## DESCRIPTION OF THE TASK
When you reach the line containing "tendsto_ratioIntegrand hfm hbound hsupp hlim" in the entries below, begin reproducing lines exactly, and stop once the line containing "(v : ℝ → ℝ≥0∞) (hv" is done.

## MATERIAL FOR THE TASK
import Summits.AtomisticToContinuum.BoseEinsteinCondensation.Theorems.BECCutLineWeakDisorderWitnessTransferConvergence
import Summits.AtomisticToContinuum.BoseEinsteinCondensation.Theorems.BECCutLineWeakDisorderWitnessTransferRatio
import Summits.AtomisticToContinuum.BoseEinsteinCondensation.Theses.BECCutLineWeakDisorder
import Literature.MathematicalPhysics.QuantumManyBody.GroundStateFeynmanKacProofs
import HarnessLib

/-!
# Crux `TwoReplicaTransienceBound` (stmt-AtomisticToContinuum-9687): the `T → ∞` limit per box and the
# GROUND-STATE two-replica bound it forces

Support file (does not close the item) for the crux
`Summit.AtomisticToContinuum.BoseEinsteinCondensation.Theses.BECCutLineWeakDisorder.TwoReplicaTransienceBound`
(route `BECCutLineWeakDisorder`, line `SketchIdeator1`, lead c2). For a BOUNDED measurable pair potential, a box
`Λ_L^{n+1}` and its Feynman–Kac ground state `Ψ₀` (`IsGroundStateFK`, strictly positive on the open box), the
crux's integral along the finite-`T` witnesses `Ψ_T = fkWitness v L T 1` CONVERGES to its value at the ground
state as `T → ∞` (`tendsto_lintegral_ratio_fkWitness_one`): pointwise `Ψ_T → Ψ₀`
(`CutLineWitness.tendsto_fkWitness_one`, Simon's (A7) with `f = 1`), the uniform bound `Ψ_T ≤ K`
(`CutLineWitness.fkWitness_one_le`), dominated convergence slice by slice and in `Y`
(`CutLineWitness.tendsto_ratioIntegrand`, `CutLineWitness.tendsto_lintegral_ratio`), positivity of the
limit slices on the open box (`CutLineWitness.lintegral_nnnorm_slice_pos`).

Consequence (`twoReplicaTransienceBound_groundState`, registered toolbox stub `stub_groundStateBound`): **the
crux implies the GROUND-STATE TWO-REPLICA BOUND** — for every bounded admissible `v`, small `ρ`, ONE constant
`C` and all large `n`, the Dirichlet ground state `Ψ₀` of `n+1` particles in the box of side
`((n+1)/ρ)^{1/3}` (it exists, `GroundStateFeynmanKac_holds`, and is unique, `IsGroundStateFK.unique`)
satisfies `∫ L³ m_{Ψ₀}(Y)²/s_{Ψ₀}(Y)² dY ≤ C`. This is the `T = ∞`, `δ = 0` endpoint of the route's hinge
(`LandscapeBound` asks the same of some nonnegative `δ`-near-minimising `C¹` trial state for every `δ > 0`):
a typed NECESSARY condition for the crux over the tree's ground-state vocabulary, uniform in `n` like the
crux and free of the polymer length.

## References

* B. Simon, *Schrödinger semigroups*, Bull. AMS 7 (1982), §A1 (A5)–(A7). [Simon1982]
* K. L. Chung, Z. Zhao, *From Brownian Motion to Schrödinger's Equation* (1995), Thms 3.17, 3.27.
  [ChungZhao1995]
-/

noncomputable section

open MeasureTheory Filter Set
open scoped ENNReal NNReal Topology

namespace Summit.AtomisticToContinuum.BoseEinsteinCondensation.Cruxes.TwoReplicaTransienceBound.GroundStateLimit

open Literature.MathematicalPhysics.QuantumManyBody.BoseGas
open Summit.AtomisticToContinuum.BoseEinsteinCondensation.Theorems.CutLineWitness

variable {n : ℕ}

/-- **`T → ∞` limit of the crux's integral in a fixed box**: for bounded measurable `v`, `L > 0` and a
Feynman–Kac ground state `Ψ₀` of `n+1` particles that is positive on the open box,
`∫ L³ m_{Ψ_T}²/s_{Ψ_T}² dY → ∫ L³ m_{Ψ₀}²/s_{Ψ₀}² dY` along `Ψ_T = fkWitness v L T 1`.
[cite: Simon1982, §A1 (A7) p. 449] -/
theorem tendsto_lintegral_ratio_fkWitness_one {v : ℝ → ℝ≥0∞} (hv : Measurable v) {C : ℝ≥0}
    (hC : ∀ r, v r ≤ C) {L : ℝ} (hL : 0 < L) {Ψ₀ : Config (n + 1) → ℝ} (h : IsGroundStateFK v L Ψ₀)
    (hpos : ∀ X ∈ boxN (n + 1) L, 0 < Ψ₀ X) :
    Tendsto (fun T : ℝ => ∫⁻ Y : Config n, ENNReal.ofReal (L ^ 3) *
        (∫⁻ x, (‖fkWitness (N := n + 1) v L T (fun _ => (1 : ℝ≥0∞)) (Matrix.vecCons x Y)‖₊ : ℝ≥0∞) ^ 2) ^ 2 /
          (∫⁻ x, (‖fkWitness (N := n + 1) v L T (fun _ => (1 : ℝ≥0∞)) (Matrix.vecCons x Y)‖₊ : ℝ≥0∞)) ^ 2)
      atTop
      (𝓝 (∫⁻ Y : Config n, ENNReal.ofReal (L ^ 3) *
        (∫⁻ x, (‖Ψ₀ (Matrix.vecCons x Y)‖₊ : ℝ≥0∞) ^ 2) ^ 2 /
          (∫⁻ x, (‖Ψ₀ (Matrix.vecCons x Y)‖₊ : ℝ≥0∞)) ^ 2)) := by
  obtain ⟨K, hK⟩ := fkWitness_one_le hv hC hL h
  -- regularised family `f T = Ψ_{max T 1}` (bounded and Dirichlet for ALL `T`), equal to `Ψ_T` eventually
  set f : ℝ → Config (n + 1) → ℝ := fun T => fkWitness (N := n + 1) v L (max T 1) (fun _ => (1 : ℝ≥0∞))
    with hf
  have h1 : ∀ T : ℝ, (1 : ℝ) ≤ max T 1 := fun T => le_max_right _ _
  have hfm : ∀ T, Measurable (f T) := fun T => measurable_fkWitness hv L _ measurable_const
  have hbound : ∀ T X, |f T X| ≤ K := fun T X => by
    rw [hf, abs_of_nonneg (fkWitness_nonneg v L _ _ X)]
    exact hK _ (h1 T) X
  have hsupp : ∀ T X, X ∉ boxN (n + 1) L → f T X = 0 := fun T X hX =>
    fkWitness_of_notMem v (zero_le_one.trans (h1 T)) _ hX
  have hlim : ∀ X, Tendsto (fun T => f T X) atTop (𝓝 (Ψ₀ X)) := fun X => by
    refine (tendsto_fkWitness_one hv hC hL h X).congr' ?_
    filter_upwards [eventually_ge_atTop (1 : ℝ)] with T hT
    simp only [hf, max_eq_left hT]
  -- convergence of the integrand at every slice
  have hlimI : ∀ᵐ Y : Config n, Tendsto (fun T => ENNReal.ofReal (L ^ 3) *
        (∫⁻ x, (‖f T (Matrix.vecCons x Y)‖₊ : ℝ≥0∞) ^ 2) ^ 2 /
          (∫⁻ x, (‖f T (Matrix.vecCons x Y)‖₊ : ℝ≥0∞)) ^ 2) atTop
      (𝓝 (ENNReal.ofReal (L ^ 3) * (∫⁻ x, (‖Ψ₀ (Matrix.vecCons x Y)‖₊ : ℝ≥0∞) ^ 2) ^ 2 /
          (∫⁻ x, (‖Ψ₀ (Matrix.vecCons x Y)‖₊ : ℝ≥0∞)) ^ 2)) := by
    refine Eventually.of_forall fun Y => ?_
    by_cases hY : Y ∈ boxN n L
    · exact tendsto_ratioIntegrand hfm hbound hsupp hlim
        (lintegral_nnnorm_slice_pos hL h.measurable hpos hY)
    · -- off the box every slice vanishes identically, before and after the limit
      have h0 : ∀ T (x : Space), f T (Matrix.vecCons x Y) = 0 :=
        fun T x => hsupp T _ fun hX => hY (vecCons_mem_boxN_iff.1 hX).2
      have h0' : ∀ x : Space, Ψ₀ (Matrix.vecCons x Y) = 0 :=
        fun x => h.eq_zero _ fun hX => hY (vecCons_mem_boxN_iff.1 hX).2
      simp only [h0, h0', nnnorm_zero, ENNReal.coe_zero]
      exact tendsto_const_nhds
  have hmain := tendsto_lintegral_ratio hfm hbound hsupp hlimI
  refine hmain.congr' ?_
  filter_upwards [eventually_ge_atTop (1 : ℝ)] with T hT
  simp only [hf, max_eq_left hT]

/-- **The crux forces the ground-state two-replica bound.** If `TwoReplicaTransienceBound` holds then for
every admissible BOUNDED `v` there is `ρ₀ > 0` such that for `0 < ρ < ρ₀` one constant `C` serves all large
`n`: the (unique, strictly positive) Feynman–Kac ground state `Ψ₀` of `n+1` particles in the Dirichlet box of
side `((n+1)/ρ)^{1/3}` has `∫ L³ m_{Ψ₀}(Y)²/s_{Ψ₀}(Y)² dY ≤ C` (the `T → ∞` limit of the crux's bound
along the witnesses; existence `GroundStateFeynmanKac_holds`, uniqueness `IsGroundStateFK.unique`).
[cite: Simon1982, §A1 (A7) p. 449] -/
theorem twoReplicaTransienceBound_groundState
    (hT : Summit.AtomisticToContinuum.BoseEinsteinCondensation.Theses.BECCutLineWeakDisorder.TwoReplicaTransienceBound)
    (v : ℝ → ℝ≥0∞) (hv : IsRepulsiveFiniteRange v) (hb : ∃ C : ℝ≥0, ∀ r, v r ≤ C) :
    ∃ ρ₀ : ℝ, 0 < ρ₀ ∧ ∀ ρ : ℝ, 0 < ρ → ρ < ρ₀ → ∃ C : ℝ, 0 < C ∧ ∀ᶠ n : ℕ in Filter.atTop,
      ∀ Ψ₀ : Config (n + 1) → ℝ, IsGroundStateFK v (sideLength ρ (n + 1)) Ψ₀ →
        ∫⁻ Y : Config n, ENNReal.ofReal (sideLength ρ (n + 1) ^ 3) *
            (∫⁻ x, (‖Ψ₀ (Matrix.vecCons x Y)‖₊ : ℝ≥0∞) ^ 2) ^ 2 /
            (∫⁻ x, (‖Ψ₀ (Matrix.vecCons x Y)‖₊ : ℝ≥0∞)) ^ 2 ≤ ENNReal.ofReal C := by
  obtain ⟨Cv, hCv⟩ := hb
  obtain ⟨ρ₀, hρ₀, H⟩ := hT v hv
  refine ⟨ρ₀, hρ₀, fun ρ hρ hρlt => ?_⟩
  obtain ⟨C, hC, hev⟩ := H ρ hρ hρlt
  refine ⟨C, hC, ?_⟩
  filter_upwards [hev] with n hn Ψ₀ hΨ₀
  have hL : 0 < sideLength ρ (n + 1) :=
    Real.rpow_pos_of_pos (div_pos (by exact_mod_cast Nat.succ_pos n) hρ) _
  -- the given ground state is THE positive one
  obtain ⟨Φ, hΦ, -, hΦpos⟩ :=
    GroundStateFeynmanKac_holds (n + 1) (sideLength ρ (n + 1)) v (Nat.le_add_left 1 n) hL hv.1 ⟨Cv, hCv⟩
  have hEq : Ψ₀ = Φ := hΨ₀.unique hΦ
  subst hEq
  exact le_of_tendsto (tendsto_lintegral_ratio_fkWitness_one hv.1 hCv hL hΨ₀ hΦpos)
    (Filter.eventually_atTop.2 ⟨1, fun T hT1 => hn T hT1⟩)

end Summit.AtomisticToContinuum.BoseEinsteinCondensation.Cruxes.TwoReplicaTransienceBound.GroundStateLimit

namespace Summit.AtomisticToContinuum.BoseEinsteinCondensation.Cruxes.TwoReplicaTransienceBound.TracerDecoupling

open Literature.MathematicalPhysics.QuantumManyBody.BoseGas

/-- **Registered toolbox stub `stub_groundStateBound`** (crux stmt-AtomisticToContinuum-9687, line
`SketchIdeator1`): the crux implies the GROUND-STATE two-replica bound for bounded admissible potentials
(`= GroundStateLimit.twoReplicaTransienceBound_groundState`). -/
theorem stub_groundStateBound :
    Summit.AtomisticToContinuum.BoseEinsteinCondensation.Theses.BECCutLineWeakDisorder.TwoReplicaTransienceBound →
      ∀ (v : ℝ → ENNReal), IsRepulsiveFiniteRange v → (∃ C : NNReal, ∀ r, v r ≤ C) →
        ∃ ρ₀ : ℝ, 0 < ρ₀ ∧ ∀ (ρ : ℝ), 0 < ρ → ρ < ρ₀ → ∃ C : ℝ, 0 < C ∧ ∀ᶠ n : ℕ in Filter.atTop,
          ∀ (Ψ₀ : Config (n + 1) → ℝ), IsGroundStateFK v (sideLength ρ (n + 1)) Ψ₀ →
            ∫⁻ Y : Config n, ENNReal.ofReal (sideLength ρ (n + 1) ^ 3) *
                (∫⁻ x, (‖Ψ₀ (Matrix.vecCons x Y)‖₊ : ENNReal) ^ 2) ^ 2 /
                (∫⁻ x, (‖Ψ₀ (Matrix.vecCons x Y)‖₊ : ENNReal)) ^ 2 ≤ ENNReal.ofReal C :=
  GroundStateLimit.twoReplicaTransienceBound_groundState

end Summit.AtomisticToContinuum.BoseEinsteinCondensation.Cruxes.TwoReplicaTransienceBound.TracerDecoupling

end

## ANSWER AREA
    · exact tendsto_ratioIntegrand hfm hbound hsupp hlim
        (lintegral_nnnorm_slice_pos hL h.measurable hpos hY)
    · -- off the box every slice vanishes identically, before and after the limit
      have h0 : ∀ T (x : Space), f T (Matrix.vecCons x Y) = 0 :=
        fun T x => hsupp T _ fun hX => hY (vecCons_mem_boxN_iff.1 hX).2
      have h0' : ∀ x : Space, Ψ₀ (Matrix.vecCons x Y) = 0 :=
        fun x => h.eq_zero _ fun hX => hY (vecCons_mem_boxN_iff.1 hX).2
      simp only [h0, h0', nnnorm_zero, ENNReal.coe_zero]
      exact tendsto_const_nhds
  have hmain := tendsto_lintegral_ratio hfm hbound hsupp hlimI
  refine hmain.congr' ?_
  filter_upwards [eventually_ge_atTop (1 : ℝ)] with T hT
  simp only [hf, max_eq_left hT]

/-- **The crux forces the ground-state two-replica bound.** If `TwoReplicaTransienceBound` holds then for
every admissible BOUNDED `v` there is `ρ₀ > 0` such that for `0 < ρ < ρ₀` one constant `C` serves all large
`n`: the (unique, strictly positive) Feynman–Kac ground state `Ψ₀` of `n+1` particles in the Dirichlet box of
side `((n+1)/ρ)^{1/3}` has `∫ L³ m_{Ψ₀}(Y)²/s_{Ψ₀}(Y)² dY ≤ C` (the `T → ∞` limit of the crux's bound
along the witnesses; existence `GroundStateFeynmanKac_holds`, uniqueness `IsGroundStateFK.unique`).
[cite: Simon1982, §A1 (A7) p. 449] -/
theorem twoReplicaTransienceBound_groundState
    (hT : Summit.AtomisticToContinuum.BoseEinsteinCondensation.Theses.BECCutLineWeakDisorder.TwoReplicaTransienceBound)
    (v : ℝ → ℝ≥0∞) (hv : IsRepulsiveFiniteRange v) (hb : ∃ C : ℝ≥0, ∀ r, v r ≤ C) :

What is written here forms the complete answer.